In the listing below, pick out lines with "GroupDistribution".

(DATA TO PROCESS Opens)

import Summits.BirchSwinnertonDyer.BirchSwinnertonDyer.Theorems.PrintCf2RubinValueTwoKatzMeasureJZeroSupplyOfPerLevel
import Summits.BirchSwinnertonDyer.BirchSwinnertonDyer.Theses.PrintCf2RubinValueTwo
import Literature.NumberTheory.EllipticCurves.DeShalit1987.KatzMeasureJZero
import HarnessLib

set_option linter.dupNamespace false
set_option autoImplicit false

/-!
# THE LAST LINK BY NAME: the route-C leaf `KatzDistributionsAtTwoJZeroClassOne` (stmt-BirchSwinnertonDyer-30221) from the five
# de Shalit II.2 prints and the per-level class-sum identity `P1` (kernel certificate; proofs only)

Cell `bsd-print-cf2`, width seat `bsd-line-cf2c-w4` g17; `--supports stmt-BirchSwinnertonDyer-30221` (helper).  THEOREMS ONLY; no `def`,
no named fact, no `sorry`.  Nothing is closed: `P1` and the prints stay hypotheses.

WHAT.  `katzDistributionsAtTwoJZeroClassOne_of_perLevel (h24i h24ii h24iii h25 h27) (hP1 : P1) : KatzDistributionsAtTwoJZeroClassOne` — the
composition, BY NAME and with no unfolding by hand, of
* `KatzMeasureJZeroTop.lMeasureJZero_classNumberOne_two_of_perLevel` (p769392, width `-w3` g31: the R3 endpoint
  `lMeasureJZero_classNumberOne_two` VERBATIM from the prints and `P1`), and
* `DeShalit1987.katzDistributions₂₀_of_inlineLMeasures₀_classNumberOne 2` (Literature `DeShalit1987/KatzMeasureJZero`, p758994: the inline
  `j = 0` measure statement ⟹ the `j = 0` distribution currency `IsKatzDistribution₂₀`),
landing on the ROUTE DECL `Summit.BirchSwinnertonDyer.BirchSwinnertonDyer.Theses.PrintCf2RubinValueTwo.KatzDistributionsAtTwoJZeroClassOne`
(item 30221) TOKEN-EXACT — so the kernel certifies the two textual identities the plan relies on («the R3 endpoint is the `hν` of the
Literature lemma at `p = 2`», «its output is the aside 24720′ verbatim»), and the LEAD's closer of 30221 is ONE application:
`katzDistributionsAtTwoJZeroClassOne_of_perLevel h24i h24ii h24iii h25 h27 (P1_of_lane …)` once the bridge `P1_of_lane` (=
`P1_of_perUnitValues … (perUnitValues_of_lane …)`, widths `-w3`/`-w8`/LEAD) is in the tree.  `P1` = the binder `hP1` of
`katzSeamSupply_two_of_perLevel` VERBATIM.

HONEST FRAMING: a two-token composition of accepted theorems; 30221 / 24720 / 20368 are NOT closed by this file (its hypotheses are the five
prints and `P1`); no summit statement is proved; BSD is not proved by any of this.

References: [deShalit1987] E. de Shalit, *Iwasawa theory of elliptic curves with complex multiplication* (1987), II.4.12 (31) (p. 66–67),
II.4.14 (36)–(40) (p. 71–73), II.4.16 (49)–(50) (p. 76–77), II.4.17 (54) (p. 78).
-/

noncomputable section

open scoped NumberField Classical nonZeroDivisors
open NumberField IsDedekindDomain Field
open IsDedekindDomain.HeightOneSpectrum ValuativeRel IsLocalRing
open Literature Literature.NumberTheory.GaloisRepresentations Literature.NumberTheory.EllipticCurves
open Literature.NumberTheory.GaloisRepresentations.IsNonarchimedeanLocalField Literature.NumberTheory.GaloisRepresentations.LubinTate
  Literature.NumberTheory.GaloisRepresentations.ArtinLocalGlobal Literature.NumberTheory.PAdicHodge
open Literature.NumberTheory.LFunctions Literature.NumberTheory.NumberFields
open Literature.NumberTheory.EllipticCurves.GroupDistribution Literature.NumberTheory.ComplexMultiplication.EllipticUnits
open Literature.NumberTheory.LFunctions.AbelianDensity (artinSymbol)
open Literature.NumberTheory.EllipticCurves.DeShalit1987 Literature.NumberTheory.GaloisRepresentations.HeckeCharacter
open Summit.BirchSwinnertonDyer.BirchSwinnertonDyer.Theorems.PrintCf2.EllipticUnitsLocal
  Summit.BirchSwinnertonDyer.BirchSwinnertonDyer.Theorems.PrintCf2.EllipticUnitsGlobal
  Summit.BirchSwinnertonDyer.BirchSwinnertonDyer.Theorems.PrintCf2.EllipticUnitsTwoVariable
open MvPowerSeries

namespace Summit.BirchSwinnertonDyer.BirchSwinnertonDyer.Theorems.PrintCf2.KatzMeasureJZeroTop

section LastLink

attribute [local instance] ltNormUniformSpace ltNormIsUniformAddGroup rk1 nF nE fintypeResidueField
attribute [local instance] RelNormCoherentUnits.instCommMonoid GlobalNormCoherentUnits.instCommMonoid GlobalNormCoherentUnits.galAction

set_option maxHeartbeats 1600000 in
/-- ★★★ **The route-C leaf `KatzDistributionsAtTwoJZeroClassOne` (30221) from the five de Shalit II.2 prints and `P1`**, by name:
`katzDistributions₂₀_of_inlineLMeasures₀_classNumberOne 2 ∘ lMeasureJZero_classNumberOne_two_of_perLevel`.
[cite: deShalit1987, II.4.12 (31) (p. 66–67), II.4.14 (36)–(40) (p. 71–73), II.4.16 (49)–(50) (p. 76–77), II.4.17 (54) (p. 78)] -/
theorem katzDistributionsAtTwoJZeroClassOne_of_perLevel
    (h24i : DeShalit1987.prop24_i_mem_rayClassField) (h24ii : DeShalit1987.prop24_ii_galoisAction)
    (h24iii : DeShalit1987.prop24_iii_unit) (h25 : DeShalit1987.prop25_i_normRelation) (h27 : DeShalit1987.prop27_power)
    (hP1 : ∀ (K : Type) [Field K] [NumberField K] [IsTotallyComplex K]
      (hK : IsImaginaryQuadratic K) (_ : NumberField.classNumber K = 1)
      (ι : PadicAlgCl 2 ≃+* ℂ) (w₀ : InfinitePlace K) (v vbar : HeightOneSpectrum (𝓞 K))
        (hv2 : ((2 : ℕ) : 𝓞 K) ∈ v.asIdeal) (hvbar2 : ((2 : ℕ) : 𝓞 K) ∈ vbar.asIdeal) (hne : vbar ≠ v)
        (_ : ∀ (w : InfinitePlace K) (k : 𝓞 K), k ∈ v.asIdeal ↔ ‖ι.symm (w.embedding (k : K))‖ < 1)
        {α₀ : 𝓞 K} (hv0 : v.asIdeal = Ideal.span {α₀})
        (hdK : NumberField.discr K = -7) (hα₀ : α₀ ^ 2 - α₀ + 2 = 0)
        (hw2 : ∀ uu : (𝓞 K)ˣ, (uu : 𝓞 K) - 1 ∈ vbar.asIdeal ^ 2 → uu = 1)
    (hq : residueFieldCard (v.adicCompletion K) = 2)
    (h2 : (valuation (v.adicCompletion K)).IsUniformizer ((((2 : ℕ) : 𝒪[v.adicCompletion K]) : v.adicCompletion K)))
    (u : 𝒪[v.adicCompletion K]ˣ)
    (hu : ((((u : 𝒪[v.adicCompletion K]) * ((2 : ℕ) : 𝒪[v.adicCompletion K]) : 𝒪[v.adicCompletion K]) : v.adicCompletion K)) = ((α₀ : K) : v.adicCompletion K))
    {σ₀ : absoluteGaloisGroup (v.adicCompletion K)} (hσ₀ : IsAbsArithFrob σ₀)
    {ε : (maxUnramifiedCompletion (v.adicCompletion K))ˣ}
    (hε : maxUnramifiedCompletion.galAut (v.adicCompletion K) σ₀ (ε : maxUnramifiedCompletion (v.adicCompletion K)) =
      algebraMap 𝒪[v.adicCompletion K] (maxUnramifiedCompletion (v.adicCompletion K)) (u : 𝒪[v.adicCompletion K]) * (ε : maxUnramifiedCompletion (v.adicCompletion K)))
    (θ : CompletedAlgClosure (v.adicCompletion K) →+* ℂ_[2])
    (hθ1 : ∀ z : CBall (v.adicCompletion K), ‖θ (z : CompletedAlgClosure (v.adicCompletion K))‖ ≤ 1)
    (e₂ : v.adicCompletionIntegers K ≃+* ℤ_[2])
    (hΘe : ∀ a : 𝒪[v.adicCompletion K], (θ.comp ((CBall (v.adicCompletion K)).subtype.comp
        (algebraMap (UnrCoeff (v.adicCompletion K)) (CBall (v.adicCompletion K))))) (intToUnrCoeff (v.adicCompletion K) a) =
      padicIntCast ℂ_[2] (((e₂ : v.adicCompletionIntegers K →+* ℤ_[2]).comp (integerEquivAdicCompletionIntegers v).toRingHom) a))
        (_ : Continuous θ)
        (_ : ∀ ζ' : ℂ_[2], (∃ n : ℕ, ζ' ^ 2 ^ n = 1) →
          ∃ ζ : CompletedAlgClosure (v.adicCompletion K), (∃ n : ℕ, ζ ^ 2 ^ n = 1) ∧ θ ζ = ζ')
        (_ : Function.Bijective θ) (_ : ∀ z : CompletedAlgClosure (v.adicCompletion K), ‖z‖ < 1 → ‖θ z‖ < 1),
      ∃ (Ω : ℂ) (Ωp : (unrIntegers 2)ˣ) (Θε : ℂ_[2]) (τ : absoluteGaloisGroup K), Ω ≠ 0 ∧ ‖Θε‖ ≤ 1 ∧
      ∀ (S : Finset (HeightOneSpectrum (𝓞 K))), v ∉ S → vbar ∉ S →
      ∀ (𝔣 : ℕ → Ideal (𝓞 K)) (𝔩 : ℕ → HeightOneSpectrum (𝓞 K)) (𝔪c : ℕ → Ideal (𝓞 K)) (b : ℕ → ℕ)
        (_ : 𝔣 0 = (∏ w ∈ S, w.asIdeal) * vbar.asIdeal ^ 2)
        (h𝔣succ : ∀ k, 𝔣 (k + 1) = 𝔣 k * (𝔩 k).asIdeal) (hdiv : ∀ k, (𝔩 k).asIdeal ∣ 𝔣 k)
        (_ : ∀ k, 𝔣 k = 𝔪c k * vbar.asIdeal ^ (b k + 1)) (_ : ∀ k, 1 ≤ b k)
        (_ : ∀ k, ¬ 𝔪c k ≤ v.asIdeal) (_ : ∀ k, ¬ 𝔪c k ≤ vbar.asIdeal)
        (_ : ∀ k, 𝔩 k = vbar ∨ 𝔩 k ∈ S)
        (_ : ∀ m : ℕ, ∃ n, 𝔣 n ≤ ((∏ w ∈ S, w.asIdeal) * vbar.asIdeal) ^ m)
    (h𝔣0 : ∀ m : ℕ, 𝔣 m ≠ ⊥) (h𝔣1 : ∀ m : ℕ, 𝔣 m ≠ ⊤)
      (hvm : ∀ m : ℕ, ¬ 𝔣 m ≤ v.asIdeal)
      (hwm : ∀ (m : ℕ) (u : (𝓞 K)ˣ), (u : 𝓞 K) - 1 ∈ 𝔣 m → u = 1)
      (hle : ∀ m : ℕ, 𝔣 (m + 1) ≤ 𝔣 m)
      (α : ℕ → 𝓞 K) (hα0 : ∀ m, α m ≠ 0) (hα𝔣 : ∀ m, α m - 1 ∈ 𝔣 m)
      (hαw : ∀ (m : ℕ) (w : HeightOneSpectrum (𝓞 K)), w ≠ v → α m ∉ w.asIdeal)
      (f : ℕ → ℕ) (hαπ : ∀ m, ((α m : K) : v.adicCompletion K) =
        ((((u : 𝒪[v.adicCompletion K]) * ((2 : ℕ) : 𝒪[v.adicCompletion K]) : 𝒪[v.adicCompletion K]) : v.adicCompletion K)) ^ f m)
      (E : ℕ → IntermediateField (v.adicCompletion K) (AlgebraicClosure (v.adicCompletion K)))
      (_ : ∀ m, FiniteDimensional (v.adicCompletion K) (E m)) (_ : ∀ m, IsGalois (v.adicCompletion K) (E m))
      (hE : ∀ m, E m ≤ maxUnramified (v.adicCompletion K))
      (hdegE : ∀ (m : ℕ) (w : WeilGroup (v.adicCompletion K)),
        WeilGroup.toAbsGalois (v.adicCompletion K) w ∈ (E m).fixingSubgroup → (f m : ℤ) ∣ WeilGroup.deg w)
      (hEE : ∀ m, E m ≤ E (m + 1))
      (j : ∀ m : ℕ, unitBall (E m) →+* UnrCoeff (v.adicCompletion K))
      (_ : ∀ m, (j m).comp (algebraMap (LTCoeff (v.adicCompletion K)) (unitBall (E m))) =
        (intToUnrCoeff (v.adicCompletion K)).comp (LTCoeff.of (v.adicCompletion K)).symm.toRingHom)
      (hjC : ∀ m, (algebraMap (UnrCoeff (v.adicCompletion K)) (CBall (v.adicCompletion K))).comp (j m) = unitBallToCBall (E m))
      (_ : ∀ (m : ℕ) (y : unitBall (E m)), j (m + 1) (inclUnitBall (F := v.adicCompletion K) (hEE m) y) = j m y)
      (ψ : ∀ m n : ℕ, ↥(absRestrictNormalHom (rayClassField K (𝔣 m))).ker ⧸
        (rayAdicTower (𝔪 := 𝔣 m) (h𝔣0 m) v).U n → ZMod (2 ^ (n + 1)))
      (hψ : ∀ (m n : ℕ) (g : ↥(absRestrictNormalHom (rayClassField K (𝔣 m))).ker),
        g ∈ (rayAdicTower (𝔪 := 𝔣 m) (h𝔣0 m) v).U 0 →
        ψ m n ((rayAdicTower (𝔪 := 𝔣 m) (h𝔣0 m) v).proj n g) =
          PadicInt.toZModPow (n + 1) ((((Units.map (e₂ : v.adicCompletionIntegers K →+* ℤ_[2]).toMonoidHom).comp
            (rayAdicCharacter (h𝔣0 m) (hvm m) (hwm m)))⁻¹ g : ℤ_[2]ˣ) : ℤ_[2]))
      (g : {c : Ideal (𝓞 K) // c ≠ ⊥ ∧ IsCoprime c (𝔣 0 * v.asIdeal)} → absoluteGaloisGroup K)
      (_ : ∀ (c : {c : Ideal (𝓞 K) // c ≠ ⊥ ∧ IsCoprime c (𝔣 0 * v.asIdeal)}) (m k : ℕ),
        absRestrictNormalHom (rayClassField K (𝔣 m * v.asIdeal ^ (k + 1))) (g c) =
          artinSymbol (galFrob K (rayClassField K (𝔣 m * v.asIdeal ^ (k + 1)))) c.1)
      (x : ∀ (_ : {c : Ideal (𝓞 K) // c ≠ ⊥ ∧ IsCoprime c (𝔣 0 * v.asIdeal)}) (m k : ℕ),
        rayClassField K (𝔣 m * v.asIdeal ^ (k + 1)))
      (hx : ∀ (c : {c : Ideal (𝓞 K) // c ≠ ⊥ ∧ IsCoprime c (𝔣 0 * v.asIdeal)}) (m k : ℕ),
        IsThetaValueOne w₀.embedding (𝔣 m * v.asIdeal ^ (k + 1)) c.1
          (algClosureEmb w₀.embedding ((x c m k : rayClassField K (𝔣 m * v.asIdeal ^ (k + 1))) : AlgebraicClosure K)))
      (_ : ∀ m n, ((rayAdicTower (𝔪 := 𝔣 m) (h𝔣0 m) v).U n).Normal)
      (_ : ∀ m n, ((absRayAdicTower (𝔪' := 𝔣 m) (h𝔣0 m) v).U n).Normal)
      (μ : GroupDistribution (SubgroupTower.diagonal (fun m ↦ absRayAdicTower (𝔪' := 𝔣 m) (h𝔣0 m) v)
        (fun m n ↦ absRayAdicTower_U_anti (h𝔣0 m) (h𝔣0 (m + 1)) v (hle m) n)) ℂ_[2]),
      μ.bound = 1 →
      (∀ (c : {c : Ideal (𝓞 K) // c ≠ ⊥ ∧ IsCoprime c (𝔣 0 * v.asIdeal)}) (n : ℕ)
        (b : absoluteGaloisGroup K ⧸ (absRayAdicTower (𝔪' := 𝔣 n) (h𝔣0 n) v).U n),
        (twisting (g c) (Ideal.absNorm c.1 : ℂ_[2]) μ).μ n b =
        (GroupDistribution.induceFrom (Γ := absoluteGaloisGroup K)
          (fun k ↦ rayAdicTower_U_eq_subgroupOf (𝔪 := 𝔣 n) (h𝔣0 n) v k)
          (fun b : GlobalNormCoherentUnits (h𝔣0 n) v ↦
            localMeasureFamily (h𝔣0 n) (hvm n) (hwm n) hq h2 u (E n) (hE n) hσ₀ hε θ hθ1 (j n) (hjC n) e₂ (ψ n) (hψ n)
              (RelNormCoherentUnits.ofGlobalUnits (h𝔣0 n) (hvm n) (hwm n) (isUniformizer_unit_mul h2 u) (hα0 n) (hα𝔣 n) (hαw n)
                (hαπ n) (E n) (hE n) (hdegE n) b))
          zero_le_one (fun _ ↦ le_rfl)
          (ellipticUnitsGlobal h24iii h25 hK w₀.embedding (h𝔣0 n) (h𝔣1 n) (hvm n) (hwm n) c.2.1 (isCoprime_chain 𝔣 𝔩 h𝔣succ hdiv c.2.2 n)
            (x c n) (hx c n))).μ n b) →
      ∃ M₁ : ℕ, ∀ (k : ℕ) (w₁ : InfinitePlace K) (lam : HeckeCharacter K) (M : ℕ), M₁ ≤ M →
          𝔣 k = modulusIdeal (insert vbar S) (fun _ ↦ M) →
          lam.HasInfinityType (fun _ ↦ 1) (fun _ ↦ 0) →
          lam.IsModulus (insert vbar S) (fun _ ↦ M) →
          modulusIdeal (insert vbar S) (fun _ ↦ M) ≠ ⊤ →
          (∀ uu : (𝓞 K)ˣ, (uu : 𝓞 K) - 1 ∈ modulusIdeal (insert vbar S) (fun _ ↦ M) → uu = 1) →
          ∀ (χ : HeightOneSpectrum (𝓞 K) → ℂ), IsRayClassCharacter (modulusIdeal (insert vbar S) (fun _ ↦ M)) χ →
          ∀ (𝔠 : Ideal (𝓞 K)), 𝔠 ≠ ⊥ → IsCoprime 𝔠 (modulusIdeal (insert vbar S) (fun _ ↦ M)) →
            IsCoprime 𝔠 v.asIdeal →
          ∀ (εH : HeckeCharacter K) (eH : FramedGaloisRep K (PadicAlgCl 2) 1) (m : ℕ),
            IsPAdicAvatarOutside S ι εH eH → 3 ≤ m →
            εH.HasInfinityType (fun _ ↦ -(m : ℤ)) (fun _ ↦ 0) →
            (∀ w : HeightOneSpectrum (𝓞 K), w ∉ S → w ≠ vbar → εH.IsUnramifiedAt w) →
            (SubgroupTower.diagonal (fun m ↦ absRayAdicTower (𝔪' := 𝔣 m) (h𝔣0 m) v)
                (fun m n ↦ absRayAdicTower_U_anti (h𝔣0 m) (h𝔣0 (m + 1)) v (hle m) n)).IsTowerContinuous (fun σ ↦ avatarValueAt eH σ) →
            (∀ w : HeightOneSpectrum (𝓞 K), ¬ modulusIdeal (insert vbar S) (fun _ ↦ M) ≤ w.asIdeal →
              εH.valueAtUniformizer w = (χ w)⁻¹ * (lam.valueAtUniformizer w ^ m)⁻¹) →
            ∀ hL : LFunction.HasEntireContinuation (heckeLFunction εH),
            ∀ I' : ℂ_[2], (12 : ℂ_[2]) * I' = Θε * (twisting τ 0 μ).integral (fun σ ↦ avatarValueAt eH σ) →
            ∃ (T : Finset (Ideal (𝓞 K))) (L : Ideal (𝓞 K) → PeriodPair),
              IsRayClassReps (modulusIdeal (insert vbar S) (fun _ ↦ M)) T ∧
              (∀ 𝔟 ∈ T, ∀ z : ℂ, z ∈ (L 𝔟).lattice ↔
                ∃ x ∈ ((modulusIdeal (insert vbar S) (fun _ ↦ M) : FractionalIdeal (𝓞 K)⁰ K) /
                  (𝔟 : FractionalIdeal (𝓞 K)⁰ K)), z = Ω * w₁.embedding x) ∧
              (∀ 𝔟 ∈ T, ∀ z : ℂ, z ∈ (L (𝔠 * 𝔟)).lattice ↔
                ∃ x ∈ ((modulusIdeal (insert vbar S) (fun _ ↦ M) : FractionalIdeal (𝓞 K)⁰ K) /
                  ((𝔠 * 𝔟 : Ideal (𝓞 K)) : FractionalIdeal (𝓞 K)⁰ K)), z = Ω * w₁.embedding x) ∧
              ((Ideal.absNorm 𝔠 : ℂ_[2]) -
                  ((ι.symm (idealPow K χ 𝔠 * idealPow K (fun w ↦ lam.valueAtUniformizer w) 𝔠 ^ m) : PadicAlgCl 2) :
                    ℂ_[2])) * I' =
                ((ι.symm ((1 - (εH.valueAtUniformizer v)⁻¹ * (((2 : ℕ) : ℂ))⁻¹) *
                    ∑ 𝔟 ∈ T, (idealPow K χ 𝔟)⁻¹ * (idealPow K (fun w ↦ lam.valueAtUniformizer w) 𝔟 ^ m)⁻¹ *
                      ((Ideal.absNorm 𝔠 : ℂ) * (L 𝔟).eisensteinE m Ω - (L (𝔠 * 𝔟)).eisensteinE m Ω)) : PadicAlgCl 2) :
                  ℂ_[2]) * ((Ωp : unrIntegers 2) : ℂ_[2]) ^ m) :
    Summit.BirchSwinnertonDyer.BirchSwinnertonDyer.Theses.PrintCf2RubinValueTwo.KatzDistributionsAtTwoJZeroClassOne :=
  DeShalit1987.katzDistributions₂₀_of_inlineLMeasures₀_classNumberOne 2
    (lMeasureJZero_classNumberOne_two_of_perLevel h24i h24ii h24iii h25 h27 hP1)

end LastLink

end Summit.BirchSwinnertonDyer.BirchSwinnertonDyer.Theorems.PrintCf2.KatzMeasureJZeroTop

end
/-- **An absolute Hodge class on `A` is a LEFSCHETZ class as soon as `S(A) ≤ G¹_AH(A)`** — FACT-FREE: the class is fixed by every
element of `G¹_AH(A)(ℂ)` (the `a = 0` member of its Künneth family), hence by every element of `S(A)(ℂ)`, and the `S(A)`-invariants
of `H^{2p}(A(ℂ); ℂ)` are the Lefschetz classes `Dᵖ_hom(A)_ℂ` (Milne Cor. 4.5 / Thm. 3.2, the tree's THEOREM
`Milne1999_specialLefschetzGroup_invariants_le_holds`). [cite: Milne1999LefschetzClasses, Cor. 4.5 (p. 659) and Thm. 3.2 (p. 653)]
[cite: Deligne1982HodgeCycles, I §3 Thm. 3.8] -/
theorem mem_divisorClassesSpan_of_isAbsoluteHodgeClass_of_le
    (hle : specialLefschetzGroup A.dim A.X ≤ powClassStabilizer A.X (fun a p ↦
      {c : complexBetti (cartesianPow A.X (a + 1)) (2 * p) | IsAbsoluteHodgeClass (cartesianPowDim A.dim a) (cartesianPow A.X (a + 1)) p c}))
    {p : ℕ} {c : complexBetti A.X (2 * p)} (hc : IsAbsoluteHodgeClass A.dim A.X p c) :
    c ∈ divisorClassesSpan A.X A.dim p :=
  Milne1999_specialLefschetzGroup_invariants_le_holds A p c fun _ hg ↦
    apply_eq_self_of_mem_powClassStabilizer (hle hg) (p := p) (show c ∈ {c : complexBetti (cartesianPow A.X 1) (2 * p) |
      IsAbsoluteHodgeClass (cartesianPowDim A.dim 0) (cartesianPow A.X 1) p c} from hc)

/-- **`S(A) ≤ G¹_AH(A)` ⟹ Charles–Schnell 11.2.18 for `A`** (`AbsoluteHodgeClassesAreAlgebraicFor A.dim A.X`: every absolute Hodge
class on `A` is algebraic) — FACT-FREE: by the previous theorem such a class is Lefschetz, and Lefschetz classes of an abelian variety
are algebraic (Lefschetz `(1,1)` + cup products, `AbelianVariety.divisorClassesSpan_le_algebraicClasses`); the Hodge-model conjunct
is the tree's `nonempty_hodgeModel_holds`. [cite: Milne1999LefschetzClasses, Cor. 4.5 (p. 659)] [cite: CharlesSchnell2014Notes, §11.2.5 (11.2.18)]
[cite: VoisinHodgeI2002, Thm. 11.30] -/
theorem absoluteHodgeClassesAreAlgebraicFor_of_specialLefschetzGroup_le
    (hle : specialLefschetzGroup A.dim A.X ≤ powClassStabilizer A.X (fun a p ↦
      {c : complexBetti (cartesianPow A.X (a + 1)) (2 * p) | IsAbsoluteHodgeClass (cartesianPowDim A.dim a) (cartesianPow A.X (a + 1)) p c})) :
    AbsoluteHodgeClassesAreAlgebraicFor A.dim A.X := by
  refine ⟨nonempty_hodgeModel_holds AbelianVariety.isSmoothProjective_holds, fun p c hc ↦ ?_⟩
  exact AbelianVariety.divisorClassesSpan_le_algebraicClasses A
    (fun b hb hb' ↦ lefschetzOneOne_rational_holds (AbelianVariety.isSmoothProjective_holds (A := A)) b hb hb') p
    (mem_divisorClassesSpan_of_isAbsoluteHodgeClass_of_le A hle hc)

(DATA TO PROCESS Closes)

## EXERCISE ANSWER
open Literature.NumberTheory.EllipticCurves.GroupDistribution Literature.NumberTheory.ComplexMultiplication.EllipticUnits
      (μ : GroupDistribution (SubgroupTower.diagonal (fun m ↦ absRayAdicTower (𝔪' := 𝔣 m) (h𝔣0 m) v)
        (GroupDistribution.induceFrom (Γ := absoluteGaloisGroup K)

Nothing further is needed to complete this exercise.